To generate text, we can use generative models like T5[2], which can generate the question from a given context and answer. We use the T5 model to generate subjective questions from a given text input (Doc2Query in search). Doc2query model does not need an answer as input. It only needs text, and it will generate all possible queries. Our model not only generates queries for a text but can also generate a title for the text paragraph. Also, it can generate paraphrases for a given query. Here’s what the flow would look like.

Fig 2. QG model workflow

Outcome

Embibe AI platform leverages this work to generate as many questions as possible for students from textbooks. Considering all the grades, goals, exams, and state boards, till now, we have generated ~125k questions from NCERT books of grades 6 to 12. We have the capability to natural language generation for questions from any free-form learning text.

This system can be leveraged to any domain and target to achieve life and learning outcomes in real-world scenarios.

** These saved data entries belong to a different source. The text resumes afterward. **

import Summits.Ventures.PercRepro.K5MatroidDefs

/-!
# PercRepro — `M(K₅)`: union-find computes the rank, the sets with at most five edges (p9, gen 15; local draft)

`rkG X = rk X` on the edge sets with 0 … 5 edges (one kernel decision per size: the 1024-element traversal with the
rank computed on the matching sets only — one theorem for all 1024 sets exceeds the kernel's per-declaration budget).
Nothing here is about any window of S4.
-/

namespace PercRepro.K5Ladder

open Finset

set_option maxHeartbeats 4000000 in
/-- Union-find computes the matroid rank on the edge sets with `0` edges (`C(10,0)` kernel evaluations of both). -/
theorem rkG_eq_rk_0 : ∀ X : Finset (Fin 10), X.card = 0 → rkG X = rk X := by decide +kernel

set_option maxHeartbeats 4000000 in
/-- Union-find computes the matroid rank on the edge sets with `1` edges (`C(10,1)` kernel evaluations of both). -/
theorem rkG_eq_rk_1 : ∀ X : Finset (Fin 10), X.card = 1 → rkG X = rk X := by decide +kernel

set_option maxHeartbeats 4000000 in
/-- Union-find computes the matroid rank on the edge sets with `2` edges (`C(10,2)` kernel evaluations of both). -/
theorem rkG_eq_rk_2 : ∀ X : Finset (Fin 10), X.card = 2 → rkG X = rk X := by decide +kernel

set_option maxHeartbeats 4000000 in
/-- Union-find computes the matroid rank on the edge sets with `3` edges (`C(10,3)` kernel evaluations of both). -/
theorem rkG_eq_rk_3 : ∀ X : Finset (Fin 10), X.card = 3 → rkG X = rk X := by decide +kernel

set_option maxHeartbeats 4000000 in
/-- Union-find computes the matroid rank on the edge sets with `4` edges (`C(10,4)` kernel evaluations of both). -/
theorem rkG_eq_rk_4 : ∀ X : Finset (Fin 10), X.card = 4 → rkG X = rk X := by decide +kernel

set_option maxHeartbeats 4000000 in
/-- Union-find computes the matroid rank on the edge sets with `5` edges (`C(10,5)` kernel evaluations of both). -/
theorem rkG_eq_rk_5 : ∀ X : Finset (Fin 10), X.card = 5 → rkG X = rk X := by decide +kernel

end PercRepro.K5Ladder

We are on a path to make the model and system more cutting-edge in the area of advanced NLP and make it domain specific.

Here, we have provided some examples of the domain-specific input given and set of generated questions.

Academic Text

Fig 3. Selected paragraph and highlighted ADPE, i.e., academically relevant words.

Generated Questions

Fig 4. Questions generated by the QG model from the selected paragraph.

References

[1] Faldu, Keyur, Amit Sheth, Prashant Kikani, and Hemang Akabari. “KI-BERT: Infusing Knowledge Context for Better Language and Domain Understanding.” arXiv preprint arXiv:2104.08145 (2021).

[2] Colin Raffel, Noam Shazeer, Adam Roberts, Katherine Lee, Sharan Narang, Michael Matena, Yanqi Zhou, Wei Li, Peter J. Liu. “Exploring the Limits of Transfer Learning with a Unified Text-to-Text Transformer”

[3] Desai, Nishit, Keyur Faldu, Achint Thomas, and Aditi Avasthi. “System and method for generating an assessment paper and measuring the quality thereof.” U.S. Patent Application 16/684,434, filed October 1, 2020.

[4] “Autogeneration of Diagnostic Test and Their Quality Evaluation – EDM:2020”, EDM 2020 presentation, Jul 2020, https://www.youtube.com/watch?v=7wZz0ckqWFs

[5] Thomas, Achint, Keyur Faldu, and Aditi Avasthi. “System and method for personalized retrieval of academic content in a hierarchical manner.” U.S. Patent Application 16/740,223, filed October 1, 2020.

[6] Faldu, Keyur, Achint Thomas, and Aditi Avasthi. “System and method for recommending personalized content using contextualized knowledge base.” U.S. Patent Application 16/586,512, filed October 1, 2020.